WHAT YOU SHOULD DO » Entries follow. Give back exactly the lines starting at the one containing "l.IsChain (IsArc (G.erase e)) := by" and ending at the one containing "(x :: l).Nodup ∧", and no other lines.

INFORMATION GIVEN »
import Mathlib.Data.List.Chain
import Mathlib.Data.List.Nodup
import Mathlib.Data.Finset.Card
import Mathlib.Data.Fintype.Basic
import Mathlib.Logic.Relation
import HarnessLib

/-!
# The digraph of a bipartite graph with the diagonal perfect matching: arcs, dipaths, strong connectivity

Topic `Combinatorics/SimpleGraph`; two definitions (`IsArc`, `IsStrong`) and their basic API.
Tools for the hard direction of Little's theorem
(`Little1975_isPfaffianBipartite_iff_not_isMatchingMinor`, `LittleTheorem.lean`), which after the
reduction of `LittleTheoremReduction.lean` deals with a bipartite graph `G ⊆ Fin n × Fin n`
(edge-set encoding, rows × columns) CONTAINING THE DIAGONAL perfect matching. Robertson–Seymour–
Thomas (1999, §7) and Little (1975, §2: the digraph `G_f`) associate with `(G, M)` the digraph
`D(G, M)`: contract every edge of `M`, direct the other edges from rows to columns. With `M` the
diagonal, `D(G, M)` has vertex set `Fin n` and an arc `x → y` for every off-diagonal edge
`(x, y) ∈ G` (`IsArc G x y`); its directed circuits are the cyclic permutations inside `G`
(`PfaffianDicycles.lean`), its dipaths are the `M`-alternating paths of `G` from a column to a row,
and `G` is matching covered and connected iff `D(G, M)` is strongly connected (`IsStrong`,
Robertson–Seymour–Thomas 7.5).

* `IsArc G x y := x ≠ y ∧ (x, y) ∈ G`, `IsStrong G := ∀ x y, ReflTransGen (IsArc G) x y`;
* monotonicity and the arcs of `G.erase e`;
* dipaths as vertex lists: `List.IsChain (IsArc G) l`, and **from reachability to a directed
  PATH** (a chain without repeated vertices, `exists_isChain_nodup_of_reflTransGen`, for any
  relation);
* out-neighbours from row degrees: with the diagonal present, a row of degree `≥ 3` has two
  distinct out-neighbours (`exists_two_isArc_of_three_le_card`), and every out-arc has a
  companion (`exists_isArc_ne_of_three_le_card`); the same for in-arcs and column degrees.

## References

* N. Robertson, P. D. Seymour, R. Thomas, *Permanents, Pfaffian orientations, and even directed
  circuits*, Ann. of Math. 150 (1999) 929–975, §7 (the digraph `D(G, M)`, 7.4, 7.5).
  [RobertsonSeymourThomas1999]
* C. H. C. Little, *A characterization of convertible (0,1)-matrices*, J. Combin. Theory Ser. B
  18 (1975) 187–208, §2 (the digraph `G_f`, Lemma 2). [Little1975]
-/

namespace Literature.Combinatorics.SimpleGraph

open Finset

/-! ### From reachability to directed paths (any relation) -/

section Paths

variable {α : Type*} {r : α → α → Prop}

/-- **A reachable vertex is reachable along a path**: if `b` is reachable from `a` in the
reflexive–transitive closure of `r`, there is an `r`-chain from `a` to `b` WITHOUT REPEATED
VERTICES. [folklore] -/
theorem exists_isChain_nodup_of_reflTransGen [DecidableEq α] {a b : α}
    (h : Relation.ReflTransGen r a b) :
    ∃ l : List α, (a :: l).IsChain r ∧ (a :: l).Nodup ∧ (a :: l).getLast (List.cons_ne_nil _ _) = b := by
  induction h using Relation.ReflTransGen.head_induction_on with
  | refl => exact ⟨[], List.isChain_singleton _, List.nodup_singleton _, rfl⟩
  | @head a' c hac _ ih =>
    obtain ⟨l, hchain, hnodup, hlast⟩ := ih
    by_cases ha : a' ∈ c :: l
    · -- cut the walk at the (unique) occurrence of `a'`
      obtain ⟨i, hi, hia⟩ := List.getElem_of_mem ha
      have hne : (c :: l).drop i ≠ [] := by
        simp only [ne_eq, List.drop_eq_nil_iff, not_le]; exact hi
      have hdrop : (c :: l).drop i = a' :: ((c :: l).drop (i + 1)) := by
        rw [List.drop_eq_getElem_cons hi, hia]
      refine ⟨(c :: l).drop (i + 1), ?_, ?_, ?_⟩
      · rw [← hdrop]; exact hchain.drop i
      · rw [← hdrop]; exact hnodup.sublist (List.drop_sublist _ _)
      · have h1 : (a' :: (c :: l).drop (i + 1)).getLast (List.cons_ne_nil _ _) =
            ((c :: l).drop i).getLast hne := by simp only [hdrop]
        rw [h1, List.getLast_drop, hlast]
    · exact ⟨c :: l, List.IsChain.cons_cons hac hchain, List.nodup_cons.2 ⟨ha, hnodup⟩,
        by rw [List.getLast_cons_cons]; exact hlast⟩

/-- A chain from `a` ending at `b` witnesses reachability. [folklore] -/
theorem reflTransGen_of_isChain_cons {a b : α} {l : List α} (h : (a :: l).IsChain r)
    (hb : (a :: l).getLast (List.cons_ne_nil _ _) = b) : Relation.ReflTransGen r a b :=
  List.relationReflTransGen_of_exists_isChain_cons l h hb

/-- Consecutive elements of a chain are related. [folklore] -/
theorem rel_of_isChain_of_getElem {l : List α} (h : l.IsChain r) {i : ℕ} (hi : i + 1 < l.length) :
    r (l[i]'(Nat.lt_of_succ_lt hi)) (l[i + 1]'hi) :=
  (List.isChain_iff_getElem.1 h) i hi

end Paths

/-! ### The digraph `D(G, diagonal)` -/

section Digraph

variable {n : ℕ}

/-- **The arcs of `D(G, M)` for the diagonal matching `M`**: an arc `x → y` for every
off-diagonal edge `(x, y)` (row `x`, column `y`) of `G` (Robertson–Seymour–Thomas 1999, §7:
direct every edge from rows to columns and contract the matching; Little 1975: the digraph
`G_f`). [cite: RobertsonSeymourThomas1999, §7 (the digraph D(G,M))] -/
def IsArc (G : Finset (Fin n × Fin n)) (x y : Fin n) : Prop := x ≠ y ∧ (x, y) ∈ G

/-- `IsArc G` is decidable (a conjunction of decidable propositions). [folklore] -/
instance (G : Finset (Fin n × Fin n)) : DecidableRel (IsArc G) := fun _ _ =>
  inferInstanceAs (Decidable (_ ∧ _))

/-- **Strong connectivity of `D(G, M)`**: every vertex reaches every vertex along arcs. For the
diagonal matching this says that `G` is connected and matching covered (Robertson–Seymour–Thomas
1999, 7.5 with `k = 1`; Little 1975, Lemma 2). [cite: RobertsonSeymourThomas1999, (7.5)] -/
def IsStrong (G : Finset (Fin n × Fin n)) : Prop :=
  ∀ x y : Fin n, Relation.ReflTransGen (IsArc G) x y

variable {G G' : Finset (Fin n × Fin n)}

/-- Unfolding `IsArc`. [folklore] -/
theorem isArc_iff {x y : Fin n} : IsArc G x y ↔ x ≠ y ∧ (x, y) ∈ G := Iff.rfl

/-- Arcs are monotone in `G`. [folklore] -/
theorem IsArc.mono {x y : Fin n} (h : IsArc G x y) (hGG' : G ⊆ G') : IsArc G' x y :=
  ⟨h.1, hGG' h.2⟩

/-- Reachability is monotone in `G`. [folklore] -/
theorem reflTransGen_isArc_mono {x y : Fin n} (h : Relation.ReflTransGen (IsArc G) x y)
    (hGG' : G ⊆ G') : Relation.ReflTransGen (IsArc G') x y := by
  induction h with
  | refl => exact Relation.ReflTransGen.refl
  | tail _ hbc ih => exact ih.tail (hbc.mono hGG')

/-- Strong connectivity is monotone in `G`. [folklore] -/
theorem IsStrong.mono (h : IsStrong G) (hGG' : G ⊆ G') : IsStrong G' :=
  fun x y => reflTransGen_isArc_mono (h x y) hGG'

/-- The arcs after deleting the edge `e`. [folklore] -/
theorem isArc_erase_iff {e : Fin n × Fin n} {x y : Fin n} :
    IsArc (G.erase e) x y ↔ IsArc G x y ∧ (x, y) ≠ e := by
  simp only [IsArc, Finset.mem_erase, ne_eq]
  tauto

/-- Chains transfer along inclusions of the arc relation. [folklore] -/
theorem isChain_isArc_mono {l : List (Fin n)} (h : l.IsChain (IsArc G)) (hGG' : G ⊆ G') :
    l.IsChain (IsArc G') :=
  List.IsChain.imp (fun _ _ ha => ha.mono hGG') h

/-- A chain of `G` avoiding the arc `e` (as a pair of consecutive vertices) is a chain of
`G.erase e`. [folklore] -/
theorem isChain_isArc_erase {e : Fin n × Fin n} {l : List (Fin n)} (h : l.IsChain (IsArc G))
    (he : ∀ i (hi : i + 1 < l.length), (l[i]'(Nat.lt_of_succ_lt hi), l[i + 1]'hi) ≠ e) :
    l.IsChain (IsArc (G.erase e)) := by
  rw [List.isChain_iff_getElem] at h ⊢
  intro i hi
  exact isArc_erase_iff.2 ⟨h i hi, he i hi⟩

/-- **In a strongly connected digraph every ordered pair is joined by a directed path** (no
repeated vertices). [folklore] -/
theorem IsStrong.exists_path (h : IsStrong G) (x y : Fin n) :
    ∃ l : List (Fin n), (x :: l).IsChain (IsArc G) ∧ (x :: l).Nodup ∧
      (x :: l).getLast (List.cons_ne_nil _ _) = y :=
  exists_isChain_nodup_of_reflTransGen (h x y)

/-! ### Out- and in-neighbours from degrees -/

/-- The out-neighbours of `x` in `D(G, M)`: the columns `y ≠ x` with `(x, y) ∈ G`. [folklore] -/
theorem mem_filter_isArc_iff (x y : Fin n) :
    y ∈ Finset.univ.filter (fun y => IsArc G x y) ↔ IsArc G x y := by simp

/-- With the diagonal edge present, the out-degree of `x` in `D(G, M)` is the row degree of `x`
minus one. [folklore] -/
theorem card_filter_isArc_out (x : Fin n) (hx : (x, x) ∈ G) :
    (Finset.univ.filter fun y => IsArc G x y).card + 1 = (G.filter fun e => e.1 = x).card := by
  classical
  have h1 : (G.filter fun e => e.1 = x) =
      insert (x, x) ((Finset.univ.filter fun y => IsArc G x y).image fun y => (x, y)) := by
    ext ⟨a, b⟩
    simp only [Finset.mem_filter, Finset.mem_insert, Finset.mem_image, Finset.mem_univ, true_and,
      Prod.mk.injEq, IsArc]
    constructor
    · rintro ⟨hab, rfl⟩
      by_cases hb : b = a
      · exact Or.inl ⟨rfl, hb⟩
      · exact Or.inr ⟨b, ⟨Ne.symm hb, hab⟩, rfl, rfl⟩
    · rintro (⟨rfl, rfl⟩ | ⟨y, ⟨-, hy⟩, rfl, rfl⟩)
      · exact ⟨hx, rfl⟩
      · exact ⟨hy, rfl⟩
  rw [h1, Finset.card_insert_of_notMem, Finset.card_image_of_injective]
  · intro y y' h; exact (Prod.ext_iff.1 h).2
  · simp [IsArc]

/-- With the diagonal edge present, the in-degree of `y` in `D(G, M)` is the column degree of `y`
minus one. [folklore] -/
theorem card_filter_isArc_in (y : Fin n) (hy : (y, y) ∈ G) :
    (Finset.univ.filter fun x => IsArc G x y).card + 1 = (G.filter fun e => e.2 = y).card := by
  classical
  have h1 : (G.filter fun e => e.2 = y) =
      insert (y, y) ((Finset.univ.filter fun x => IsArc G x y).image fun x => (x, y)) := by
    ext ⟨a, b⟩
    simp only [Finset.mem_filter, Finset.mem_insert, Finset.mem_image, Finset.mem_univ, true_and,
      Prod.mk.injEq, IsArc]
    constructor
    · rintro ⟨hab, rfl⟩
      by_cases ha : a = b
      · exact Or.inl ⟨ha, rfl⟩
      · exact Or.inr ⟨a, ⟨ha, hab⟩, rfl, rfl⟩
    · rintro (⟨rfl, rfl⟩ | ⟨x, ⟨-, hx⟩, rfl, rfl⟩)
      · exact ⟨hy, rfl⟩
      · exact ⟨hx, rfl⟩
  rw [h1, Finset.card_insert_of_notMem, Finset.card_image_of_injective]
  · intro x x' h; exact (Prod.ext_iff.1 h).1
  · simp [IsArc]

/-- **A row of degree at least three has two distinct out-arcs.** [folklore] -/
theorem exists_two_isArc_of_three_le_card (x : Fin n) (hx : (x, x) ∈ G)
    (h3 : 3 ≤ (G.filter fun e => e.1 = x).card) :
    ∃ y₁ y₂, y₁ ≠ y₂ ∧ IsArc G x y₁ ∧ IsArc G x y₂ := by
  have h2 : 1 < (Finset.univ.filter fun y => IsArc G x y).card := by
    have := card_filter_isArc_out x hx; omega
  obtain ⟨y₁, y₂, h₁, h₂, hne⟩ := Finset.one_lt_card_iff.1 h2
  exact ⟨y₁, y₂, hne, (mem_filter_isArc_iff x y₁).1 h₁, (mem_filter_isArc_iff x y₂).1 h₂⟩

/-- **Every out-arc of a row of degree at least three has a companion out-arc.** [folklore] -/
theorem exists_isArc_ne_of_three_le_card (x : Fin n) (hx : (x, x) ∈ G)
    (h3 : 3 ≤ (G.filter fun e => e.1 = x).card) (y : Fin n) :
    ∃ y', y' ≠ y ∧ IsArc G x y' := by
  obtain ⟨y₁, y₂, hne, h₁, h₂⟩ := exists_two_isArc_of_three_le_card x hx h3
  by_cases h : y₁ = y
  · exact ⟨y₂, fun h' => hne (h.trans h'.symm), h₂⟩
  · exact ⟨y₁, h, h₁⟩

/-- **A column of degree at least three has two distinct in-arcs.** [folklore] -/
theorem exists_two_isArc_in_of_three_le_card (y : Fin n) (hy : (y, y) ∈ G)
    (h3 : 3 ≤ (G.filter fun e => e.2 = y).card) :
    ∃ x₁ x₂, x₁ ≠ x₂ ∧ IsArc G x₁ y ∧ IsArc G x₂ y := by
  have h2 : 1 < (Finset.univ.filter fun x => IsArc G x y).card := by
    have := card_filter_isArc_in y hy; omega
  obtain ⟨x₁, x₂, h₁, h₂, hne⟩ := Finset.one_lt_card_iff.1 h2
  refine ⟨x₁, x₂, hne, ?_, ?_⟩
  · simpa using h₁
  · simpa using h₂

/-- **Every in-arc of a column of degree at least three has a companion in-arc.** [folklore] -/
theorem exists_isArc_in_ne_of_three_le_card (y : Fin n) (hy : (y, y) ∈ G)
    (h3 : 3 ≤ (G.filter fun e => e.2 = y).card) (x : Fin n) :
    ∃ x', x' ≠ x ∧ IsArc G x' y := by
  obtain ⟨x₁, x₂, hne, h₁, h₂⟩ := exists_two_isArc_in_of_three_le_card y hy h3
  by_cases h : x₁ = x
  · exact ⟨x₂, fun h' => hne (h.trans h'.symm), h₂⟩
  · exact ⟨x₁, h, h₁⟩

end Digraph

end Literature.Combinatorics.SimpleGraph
...
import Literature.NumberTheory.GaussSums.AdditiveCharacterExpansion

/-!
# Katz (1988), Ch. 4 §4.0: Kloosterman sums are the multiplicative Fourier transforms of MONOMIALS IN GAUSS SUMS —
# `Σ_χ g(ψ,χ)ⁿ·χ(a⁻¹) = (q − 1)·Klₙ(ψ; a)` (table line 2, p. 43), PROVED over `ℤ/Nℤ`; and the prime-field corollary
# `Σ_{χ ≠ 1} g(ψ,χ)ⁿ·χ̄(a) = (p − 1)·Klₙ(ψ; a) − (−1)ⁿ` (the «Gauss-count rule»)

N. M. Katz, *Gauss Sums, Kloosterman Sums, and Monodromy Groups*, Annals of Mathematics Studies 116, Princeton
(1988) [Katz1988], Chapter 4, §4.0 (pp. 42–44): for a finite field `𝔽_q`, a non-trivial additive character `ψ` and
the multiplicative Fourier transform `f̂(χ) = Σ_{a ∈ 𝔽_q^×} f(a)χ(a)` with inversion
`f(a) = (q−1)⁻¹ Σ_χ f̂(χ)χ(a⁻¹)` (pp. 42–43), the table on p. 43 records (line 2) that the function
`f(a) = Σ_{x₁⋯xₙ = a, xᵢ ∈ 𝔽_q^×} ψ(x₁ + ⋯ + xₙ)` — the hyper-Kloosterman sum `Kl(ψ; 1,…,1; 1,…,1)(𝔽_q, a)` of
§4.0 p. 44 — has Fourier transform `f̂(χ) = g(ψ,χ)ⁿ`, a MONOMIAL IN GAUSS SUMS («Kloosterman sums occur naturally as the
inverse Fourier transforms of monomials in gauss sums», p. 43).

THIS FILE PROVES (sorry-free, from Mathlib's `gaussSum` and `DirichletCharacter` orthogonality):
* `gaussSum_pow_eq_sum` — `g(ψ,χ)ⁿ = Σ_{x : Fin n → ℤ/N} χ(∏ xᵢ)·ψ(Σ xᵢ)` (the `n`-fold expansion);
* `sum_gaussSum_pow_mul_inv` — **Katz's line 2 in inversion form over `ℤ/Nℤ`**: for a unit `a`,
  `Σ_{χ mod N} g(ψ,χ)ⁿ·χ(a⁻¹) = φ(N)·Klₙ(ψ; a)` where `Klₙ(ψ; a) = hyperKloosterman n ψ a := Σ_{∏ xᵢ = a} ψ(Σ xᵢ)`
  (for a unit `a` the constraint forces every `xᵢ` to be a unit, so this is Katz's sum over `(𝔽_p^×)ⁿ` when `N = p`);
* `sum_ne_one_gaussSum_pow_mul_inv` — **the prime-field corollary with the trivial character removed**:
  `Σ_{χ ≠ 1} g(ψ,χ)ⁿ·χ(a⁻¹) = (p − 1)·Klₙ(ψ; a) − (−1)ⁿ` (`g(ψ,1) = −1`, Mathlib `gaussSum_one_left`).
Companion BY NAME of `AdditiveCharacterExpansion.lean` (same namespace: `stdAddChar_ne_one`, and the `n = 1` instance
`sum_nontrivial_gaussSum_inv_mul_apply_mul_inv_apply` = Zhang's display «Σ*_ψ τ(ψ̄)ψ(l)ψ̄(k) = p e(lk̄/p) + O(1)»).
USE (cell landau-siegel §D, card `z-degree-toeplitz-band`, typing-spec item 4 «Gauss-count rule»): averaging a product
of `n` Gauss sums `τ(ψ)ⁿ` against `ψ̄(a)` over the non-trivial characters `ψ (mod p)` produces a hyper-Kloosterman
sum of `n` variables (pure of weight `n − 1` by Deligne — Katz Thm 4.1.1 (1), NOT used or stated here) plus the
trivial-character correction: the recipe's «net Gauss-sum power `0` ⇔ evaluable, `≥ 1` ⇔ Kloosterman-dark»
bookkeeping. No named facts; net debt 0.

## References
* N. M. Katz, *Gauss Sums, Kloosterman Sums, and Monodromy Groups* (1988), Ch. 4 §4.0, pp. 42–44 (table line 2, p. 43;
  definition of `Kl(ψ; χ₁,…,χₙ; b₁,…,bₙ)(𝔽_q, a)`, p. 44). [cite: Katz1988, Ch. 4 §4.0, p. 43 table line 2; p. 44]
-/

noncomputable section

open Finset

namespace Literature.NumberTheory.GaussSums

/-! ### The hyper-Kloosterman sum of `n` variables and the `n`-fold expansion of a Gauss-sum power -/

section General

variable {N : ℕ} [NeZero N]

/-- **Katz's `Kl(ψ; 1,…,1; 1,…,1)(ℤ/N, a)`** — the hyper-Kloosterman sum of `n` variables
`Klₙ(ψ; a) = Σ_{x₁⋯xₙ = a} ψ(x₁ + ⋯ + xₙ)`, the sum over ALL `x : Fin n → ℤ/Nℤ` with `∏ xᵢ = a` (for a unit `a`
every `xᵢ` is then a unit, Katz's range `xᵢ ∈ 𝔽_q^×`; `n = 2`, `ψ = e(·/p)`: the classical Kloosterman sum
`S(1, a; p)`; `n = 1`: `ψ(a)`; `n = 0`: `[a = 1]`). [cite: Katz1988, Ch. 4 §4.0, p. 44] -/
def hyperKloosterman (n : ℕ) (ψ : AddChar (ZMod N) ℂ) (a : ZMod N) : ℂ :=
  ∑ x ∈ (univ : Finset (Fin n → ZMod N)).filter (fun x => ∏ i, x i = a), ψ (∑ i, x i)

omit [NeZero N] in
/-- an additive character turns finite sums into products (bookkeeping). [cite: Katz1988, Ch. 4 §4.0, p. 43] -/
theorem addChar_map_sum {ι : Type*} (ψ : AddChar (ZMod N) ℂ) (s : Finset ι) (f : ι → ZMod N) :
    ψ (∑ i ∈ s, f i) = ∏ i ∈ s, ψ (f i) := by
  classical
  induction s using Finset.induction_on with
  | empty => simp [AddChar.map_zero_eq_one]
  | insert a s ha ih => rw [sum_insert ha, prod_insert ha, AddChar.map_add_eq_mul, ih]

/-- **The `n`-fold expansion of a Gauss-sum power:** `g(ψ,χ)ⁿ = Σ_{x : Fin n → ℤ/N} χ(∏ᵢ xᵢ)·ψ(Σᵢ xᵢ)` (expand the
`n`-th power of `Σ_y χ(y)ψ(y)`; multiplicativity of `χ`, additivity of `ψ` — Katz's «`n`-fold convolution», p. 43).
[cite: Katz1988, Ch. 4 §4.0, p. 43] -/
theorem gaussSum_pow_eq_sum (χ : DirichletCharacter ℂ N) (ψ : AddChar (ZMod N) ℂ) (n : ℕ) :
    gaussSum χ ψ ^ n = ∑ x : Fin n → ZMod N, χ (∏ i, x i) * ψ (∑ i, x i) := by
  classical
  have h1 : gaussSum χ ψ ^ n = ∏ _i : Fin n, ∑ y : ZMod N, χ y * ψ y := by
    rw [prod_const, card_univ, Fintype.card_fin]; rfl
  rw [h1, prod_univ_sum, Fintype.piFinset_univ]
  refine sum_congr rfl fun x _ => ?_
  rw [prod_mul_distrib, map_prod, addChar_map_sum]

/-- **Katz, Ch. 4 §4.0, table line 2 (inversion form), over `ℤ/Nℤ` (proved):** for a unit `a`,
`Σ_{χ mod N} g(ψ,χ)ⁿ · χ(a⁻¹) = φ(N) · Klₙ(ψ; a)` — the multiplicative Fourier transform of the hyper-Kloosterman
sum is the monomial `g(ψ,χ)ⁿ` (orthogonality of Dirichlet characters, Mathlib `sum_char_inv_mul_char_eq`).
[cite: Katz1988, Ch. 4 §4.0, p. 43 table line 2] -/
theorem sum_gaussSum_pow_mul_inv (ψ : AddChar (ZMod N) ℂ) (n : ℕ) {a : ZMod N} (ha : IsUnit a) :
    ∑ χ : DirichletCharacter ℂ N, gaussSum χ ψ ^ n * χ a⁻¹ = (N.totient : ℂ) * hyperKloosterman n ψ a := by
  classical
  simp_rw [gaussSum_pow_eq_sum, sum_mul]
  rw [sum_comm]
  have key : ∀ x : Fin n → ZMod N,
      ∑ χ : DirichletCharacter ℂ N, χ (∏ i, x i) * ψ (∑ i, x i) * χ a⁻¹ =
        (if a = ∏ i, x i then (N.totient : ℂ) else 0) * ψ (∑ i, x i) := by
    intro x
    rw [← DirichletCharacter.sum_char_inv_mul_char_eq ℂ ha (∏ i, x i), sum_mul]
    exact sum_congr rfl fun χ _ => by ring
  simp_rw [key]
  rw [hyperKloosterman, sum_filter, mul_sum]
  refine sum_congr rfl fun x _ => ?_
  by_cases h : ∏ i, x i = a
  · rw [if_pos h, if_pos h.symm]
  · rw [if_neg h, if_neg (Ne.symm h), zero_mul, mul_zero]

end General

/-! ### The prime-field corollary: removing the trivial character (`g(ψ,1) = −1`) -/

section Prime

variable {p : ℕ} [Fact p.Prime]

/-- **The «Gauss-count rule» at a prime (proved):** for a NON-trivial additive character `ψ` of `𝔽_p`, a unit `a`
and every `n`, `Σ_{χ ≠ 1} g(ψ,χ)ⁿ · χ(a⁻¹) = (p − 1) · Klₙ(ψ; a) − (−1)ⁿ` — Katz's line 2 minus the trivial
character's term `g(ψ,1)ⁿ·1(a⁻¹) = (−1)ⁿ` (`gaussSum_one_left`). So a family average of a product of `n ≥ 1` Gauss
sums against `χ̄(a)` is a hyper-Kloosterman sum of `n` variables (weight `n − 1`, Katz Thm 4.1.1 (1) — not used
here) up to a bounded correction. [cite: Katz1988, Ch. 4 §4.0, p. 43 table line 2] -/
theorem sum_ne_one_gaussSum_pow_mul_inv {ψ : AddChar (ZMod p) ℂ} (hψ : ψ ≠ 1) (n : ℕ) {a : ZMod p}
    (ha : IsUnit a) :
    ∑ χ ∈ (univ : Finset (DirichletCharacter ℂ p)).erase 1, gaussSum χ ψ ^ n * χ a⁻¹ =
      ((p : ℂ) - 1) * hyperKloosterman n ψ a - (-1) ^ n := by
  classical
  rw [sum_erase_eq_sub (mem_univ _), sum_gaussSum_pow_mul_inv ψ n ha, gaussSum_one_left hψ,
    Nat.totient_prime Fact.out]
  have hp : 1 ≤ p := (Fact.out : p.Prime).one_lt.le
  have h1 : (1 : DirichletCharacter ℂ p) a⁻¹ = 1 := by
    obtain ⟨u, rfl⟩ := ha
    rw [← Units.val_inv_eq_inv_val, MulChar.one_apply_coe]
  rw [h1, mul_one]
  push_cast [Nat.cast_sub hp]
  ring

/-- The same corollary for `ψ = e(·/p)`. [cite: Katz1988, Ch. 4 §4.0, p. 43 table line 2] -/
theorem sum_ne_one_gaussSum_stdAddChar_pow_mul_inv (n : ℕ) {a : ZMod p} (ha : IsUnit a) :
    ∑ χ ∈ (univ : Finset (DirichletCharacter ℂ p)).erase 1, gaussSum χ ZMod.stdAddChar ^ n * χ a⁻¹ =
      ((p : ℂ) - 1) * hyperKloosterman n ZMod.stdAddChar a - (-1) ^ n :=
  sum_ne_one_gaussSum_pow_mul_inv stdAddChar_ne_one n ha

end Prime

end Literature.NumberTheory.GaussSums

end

ANSWER SPACE »
    l.IsChain (IsArc (G.erase e)) := by
  rw [List.isChain_iff_getElem] at h ⊢
  intro i hi
  exact isArc_erase_iff.2 ⟨h i hi, he i hi⟩

/-- **In a strongly connected digraph every ordered pair is joined by a directed path** (no
repeated vertices). [folklore] -/
theorem IsStrong.exists_path (h : IsStrong G) (x y : Fin n) :
    ∃ l : List (Fin n), (x :: l).IsChain (IsArc G) ∧ (x :: l).Nodup ∧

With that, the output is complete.